Lo expuesto justifica que esta Sala coincida con la sentencia apelada en descartar la responsabilidad de la abogada demanda y que el recurso deba ser desestimado en cuanto a su pretensión principal.

CUARTO.- No obstante, como hemos señalado reiteradamente en los fundamentos precedentes, el caso presentaba serías dudas de hecho, que han obligado a acudir a la aplicación de las normas de distribución de la carga de la prueba para su resolución. Ello justifica que no proceda la imposición de las costas procesales de la primera instancia a la parte demandante (artículo 394.1 de la Ley de Enjuiciamiento Civil ). Y como el recurso se estima parcialmente tampoco procede imponer a ninguno del os litigantes las costas de la segunda instancia (artículo 398 de la Ley de Enjuiciamiento Civil ).

Por todo lo expuesto, vistos los preceptos legales citados, sus concordantes y demás de general y pertinente aplicación, de conformidad con el artículo 117 de la Constitución en nombre de S.M. El Rey, por la autoridad conferida por el Pueblo español.

Fallo

Estimar parcialmente el recurso de apelación interpuesto por la representación procesal de D. Ricardo contra la sentencia de fecha 16 de marzo de 2005 del Juzgado de 1ª Instancia e Instrucción Núm. 1 de Santiago, dictada en el juicio ordinario núm. 8/2003, en el único sentido de que no procede imponer a ninguna de las partes las costas de la primera instancia, mantenido en lo demás los pronunciamientos de la sentencia apelada.
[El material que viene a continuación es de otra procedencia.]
/-- **KOLYVAGIN'S CONJECTURE MOD `p` AT ONE ADDITIVE POTENTIALLY GOOD ♯ FRAME FROM THE LOWER HALVES OF `BSD_p` OVER TWO AUXILIARY QUADRATIC
FIELDS AND KATO.**  Frame: `W/ℚ` globally minimal elliptic, non-CM, `p ≥ 5` additive and POTENTIALLY GOOD (`Addv W p`, `0 ≤ ord_p j`), `ρ̄_{E,p}`
onto, `p ∤ ∏ c_ℓ(E)`, `ord_{s=1} L(E,s) = 1`; `K` imaginary quadratic, `d_K` odd `< −4`, Heegner hypothesis, `L(E^{(d_K)},1) ≠ 0`; `(Dt, β, ι)`
with `4N ∣ β² − d_K`, `p ∤ c(Dt)`.  PUBLISHED inputs as binders: Gross–Zagier `hGZ`, Kolyvagin `hKo` + his bound `hKoB`, GZK `hGZK`, modularity
`hmod`, McCallum Cor. 5.6 divisibility half `hMc`, Dokchitser–Dokchitser Thm. 2.3 `hDD`, Kato Thm. 14.5 (3) `hKato`.
PACKAGE 1 (for `E`): a quadratic field `K₁ = ℚ(θ₁)` (`θ₁² = c₁`, `θ₁ ∉ ℚ`) with `ord_p c₁ = 0` (`p` UNRAMIFIED in `K₁` — for the card
`inert-theta-refinement` `K₁` is REAL with `p` INERT), a globally minimal model `W₁` of `E^{(c₁)}` of analytic rank `0` with `p ∤ ∏ c_ℓ(W₁)`
and a parametrisation datum `D₁`, `p ∤ c_{D₁}`; a `K₁`-model `V₁` of `E_{K₁}`; the LOWER half of `BSD_p` for `V₁` over `K₁`
(«`#Ш_an(V₁) = q₁ ∈ ℚ`, `ord_p q₁ ≤ ord_p #Ш(V₁)[p^∞]`» — the engine's output).  PACKAGE 2: the same data `(K₂, c₂, W₂, D₂, V₂)` and LOWER
half for ONE globally minimal model `Wd₀ = Cd₀ • E^{(d_K)}` of the Heegner twist.  CONCLUSION: some Kolyvagin–Heegner datum `d` at some
Kolyvagin level `n` (square-free product of Zhang–Kolyvagin primes) has `d.kolyvaginClass _ 1 ≠ 0` in `H¹(K, E[p])` — the conclusion of KPA′
and of the line's stub `stub_kolyvaginPrimitiveAboveBottom` at this frame.  Proof: `…unitTwist_of_kato` gives `Typed.MissingLowerBoundAt W p`
from package 1 (the partner `W₁` is additive potentially good at `p` with `ρ̄` onto because `E` is and `ord_p c₁ = 0`); `Wd₀` is non-CM,
additive at `p`, of analytic rank `0` (`AdditiveKolyvaginKernel.twist_nonCM_addv_rankZero`), potentially good (`j(Wd₀) = j(E)`) with `ρ̄` onto
(`surj_iff_of_model_twist`), so package 2 gives `Typed.MissingLowerBoundAt Wd₀ p`, transported to every minimal model of the twist by §1;
then `exists_kolyvaginClass_ne_zero_of_lowerHalves`.  CONDITIONAL on every binder; nothing is booked.
[cite: Kato2004Asterisque, Thm. 14.5 (3) (p. 236), (12.5.2) (p. 222)] [cite: DokchitserDokchitserAnnals2010, §2.1 Thm. 2.3]
[cite: McCallumLMS1991, §5 Cor. 5.6 (p. 310) and §4 Cor. 4.5] [cite: JetchevSkinnerWan2017, §7.4.1 (eq:gz for K′), §7.4.3]
[cite: Miller2011LMS, Def. 1.1] -/
theorem exists_kolyvaginClass_ne_zero_of_quadraticLowerHalves_of_kato
    -- published inputs (named facts of the tree)
    (hGZ : gross_zagier (W.conductorNorm ℤ) W K) (hKo : kolyvagin (W.conductorNorm ℤ) W K)
    (hKoB : Kolyvagin1990_padicValNat_card_sha_le (W.conductorNorm ℤ) W K)
    (hGZK : rank_eq_analyticRank_of_analyticRank_le_one) (hmod : hasEntireLFunction_rat)
    (hMc : McCallum1991_padicValNat_card_sha_primary_add_le_of_globalDivisibility)
    (hDD : Milne1972.bsdQuotientP_baseChange_relQuadratic_anyModel)
    (hKato : Kato2004.rankZero_padicValNat_sha_le_of_additive_potGood_of_imageContainsSL2)
    -- the frame (only the binders that are used), potentially good at `p`
    (hp5 : 5 ≤ p) (hadd : Addv W p) (hpot : 0 ≤ padicValRat p W.j) (hs : W.HasSurjectiveModNGaloisRep p)
    (hCM : ¬ W.HasCM) (htam : ¬ p ∣ W.tamagawaProduct) (hr : W.analyticRank = 1)
    (hK : IsImaginaryQuadratic K) (hodd : Odd (NumberField.discr K)) (hlt : NumberField.discr K < -4)
    (hH : SatisfiesHeegnerHypothesis (W.conductorNorm ℤ) K)
    (hL : (W.quadraticTwist (NumberField.discr K : ℚ)).entireLFunction 1 ≠ 0)
    (hβ : (4 * (W.conductorNorm ℤ : ℤ)) ∣ β ^ 2 - NumberField.discr K) (hc : ¬ (p : ℤ) ∣ Dt.c)
    -- PACKAGE 1: an auxiliary quadratic field for `E`, a rank-zero partner twist, the LOWER half over the field
    (K₁ : Type) [Field K₁] [NumberField K₁] (h2₁ : Module.finrank ℚ K₁ = 2)
    {c₁ : ℚ} {θ₁ : K₁} (hθ₁ : θ₁ ^ 2 = algebraMap ℚ K₁ c₁) (hθ₁K : θ₁ ∉ Set.range (algebraMap ℚ K₁))
    (hc₁ : padicValRat p c₁ = 0)
    (W₁ : WeierstrassCurve ℚ) [W₁.IsElliptic] [W₁.IsGloballyMinimal]
    (hW₁ : ∃ C : VariableChange ℚ, C • W.quadraticTwist c₁ = W₁)
    (hr₁ : W₁.analyticRank = 0) (htam₁ : ¬ p ∣ W₁.tamagawaProduct)
    {N₁ : ℕ} [NeZero N₁] (D₁ : ModularParametrizationData W₁ N₁) (hcD₁ : ¬ (p : ℤ) ∣ D₁.maninConstant)
    (V₁ : WeierstrassCurve K₁) [V₁.IsElliptic] (hV₁ : ∃ C : VariableChange K₁, C • W.baseChange K₁ = V₁)
    (hlow₁ : ∃ q₁ : ℚ, analyticSha V₁ = (q₁ : ℂ) ∧
      padicValRat p q₁ ≤ padicValNat p (Nat.card (AddCommGroup.primaryComponent V₁.sha p)))
    -- PACKAGE 2: the same for ONE minimal model `Wd₀` of the Heegner twist `E^{(d_K)}`
    (Wd₀ : WeierstrassCurve ℚ) [Wd₀.IsElliptic] [Wd₀.IsGloballyMinimal] (Cd₀ : VariableChange ℚ)
    (hWd₀ : Cd₀ • W.quadraticTwist (NumberField.discr K : ℚ) = Wd₀)
    (K₂ : Type) [Field K₂] [NumberField K₂] (h2₂ : Module.finrank ℚ K₂ = 2)
    {c₂ : ℚ} {θ₂ : K₂} (hθ₂ : θ₂ ^ 2 = algebraMap ℚ K₂ c₂) (hθ₂K : θ₂ ∉ Set.range (algebraMap ℚ K₂))
    (hc₂ : padicValRat p c₂ = 0)
    (W₂ : WeierstrassCurve ℚ) [W₂.IsElliptic] [W₂.IsGloballyMinimal]
    (hW₂ : ∃ C : VariableChange ℚ, C • Wd₀.quadraticTwist c₂ = W₂)
    (hr₂ : W₂.analyticRank = 0) (htam₂ : ¬ p ∣ W₂.tamagawaProduct)
    {N₂ : ℕ} [NeZero N₂] (D₂ : ModularParametrizationData W₂ N₂) (hcD₂ : ¬ (p : ℤ) ∣ D₂.maninConstant)
    (V₂ : WeierstrassCurve K₂) [V₂.IsElliptic] (hV₂ : ∃ C : VariableChange K₂, C • Wd₀.baseChange K₂ = V₂)
    (hlow₂ : ∃ q₂ : ℚ, analyticSha V₂ = (q₂ : ℂ) ∧
      padicValRat p q₂ ≤ padicValNat p (Nat.card (AddCommGroup.primaryComponent V₂.sha p))) :
    ∃ (n : ℕ) (d : KolyvaginHeegnerData Dt β ι n),
      KolyvaginDescent.KolSupp (Zhang2014.IsKolyvaginPrime (W.conductorNorm ℤ) W K p) n ∧
        d.kolyvaginClass hp.out 1 ≠ 0 := by
  -- the LOWER half of `BSD_p(E)` over `ℚ` from PACKAGE 1
  have hlow : MissingLowerBoundAt W p :=
    QuadraticDescent.missingLowerBoundAt_of_lowerBaseChange_unitTwist_of_kato hDD hKato hGZK hmod W p hp5 hadd hpot hs
      (by rw [hr]) K₁ h2₁ hθ₁ hθ₁K hc₁ W₁ hW₁ V₁ hV₁ hr₁ htam₁ D₁ hcD₁ hlow₁
  -- the minimal twist model `Wd₀`: non-CM, additive at `p`, analytic rank `0`, potentially good, `ρ̄` onto
  have hD0 : (NumberField.discr K : ℚ) ≠ 0 := by exact_mod_cast NumberField.discr_ne_zero K
  haveI hEt : (W.quadraticTwist (NumberField.discr K : ℚ)).IsElliptic := W.isElliptic_quadraticTwist hD0
  obtain ⟨-, hadd₀, hr₀⟩ :=
    AdditiveKolyvaginKernel.twist_nonCM_addv_rankZero hmod W p hCM hadd K hK hH hL Wd₀ Cd₀ hWd₀
  have hs₀ : Wd₀.HasSurjectiveModNGaloisRep p := (surj_iff_of_model_twist W p hD0 ⟨Cd₀, hWd₀⟩).mpr hs
  have hpot₀ : 0 ≤ padicValRat p Wd₀.j := by
    rw [AdditivePotMult.j_of_model_twist (W := W) hD0 ⟨Cd₀, hWd₀⟩]; exact hpot
  -- the LOWER half of `BSD_p(E^{(d_K)})` over `ℚ` on `Wd₀` from PACKAGE 2, transported to every minimal model of the twist
  have hlow₀ : MissingLowerBoundAt Wd₀ p :=
    QuadraticDescent.missingLowerBoundAt_of_lowerBaseChange_unitTwist_of_kato hDD hKato hGZK hmod Wd₀ p hp5 hadd₀ hpot₀ hs₀
      (by rw [hr₀]; exact zero_le_one) K₂ h2₂ hθ₂ hθ₂K hc₂ W₂ hW₂ V₂ hV₂ hr₂ htam₂ D₂ hcD₂ hlow₂
  have hlowTw : ∀ (Wd : WeierstrassCurve ℚ) [Wd.IsElliptic] [Wd.IsGloballyMinimal] (Cd : VariableChange ℚ),
      Cd • W.quadraticTwist (NumberField.discr K : ℚ) = Wd → MissingLowerBoundAt Wd p := fun Wd _ _ Cd hWd ↦
    missingLowerBoundAt_of_minimalModels (W.quadraticTwist (NumberField.discr K : ℚ)) Wd₀ Wd Cd₀ Cd hWd₀ hWd p hlow₀
  -- the landing socket
  exact exists_kolyvaginClass_ne_zero_of_lowerHalves W p K Dt β ι hGZ hKo hKoB hGZK hmod hMc hp5 hadd hs hCM htam hr hK
    hodd hlt hH hL hβ hc hlow hlowTw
No se imponen a ninguno de los litigantes las costas del recurso.

Notifíquese esta Sentencia, en legal forma, a las partes haciéndoles saber, conforme preceptúa el artículo 248-4 de la Ley Orgánica del Poder Judicial , que la misma es firme, y que contra ella no cabe recurso alguno.

Dentro del plazo legal, devuélvanse las actuaciones originales con testimonio de la presente resolución al Juzgado de procedencia, para su ejecución y cumplimiento.

Así por esta nuestra sentencia de la que se pondrá certificación literal en el Rollo de Sala de su razón, incluyéndose el original en el Libro de Sentencias, definitivamente juzgando en esta instancia, lo pronunciamos, mandamos y firmamos. ANGEL PANTIN REIGADA.- JOSÉ RAMÓN SANCHEZ HERRERO.- JOSÉ GÓMEZ REY.

PUBLICACION.- Dada y pronunciada fue la anterior Sentencia por los Ilmos. Sres. Magistrados que la firman y leída por el/la Ilmo. Magistrado Ponente en el mismo día de su fecha, de lo que yo el/la Secretario certifico.

DILIGENCIA: Seguidamente se procede a cumplimentar la notificación de la anterior resolución. Doy fe.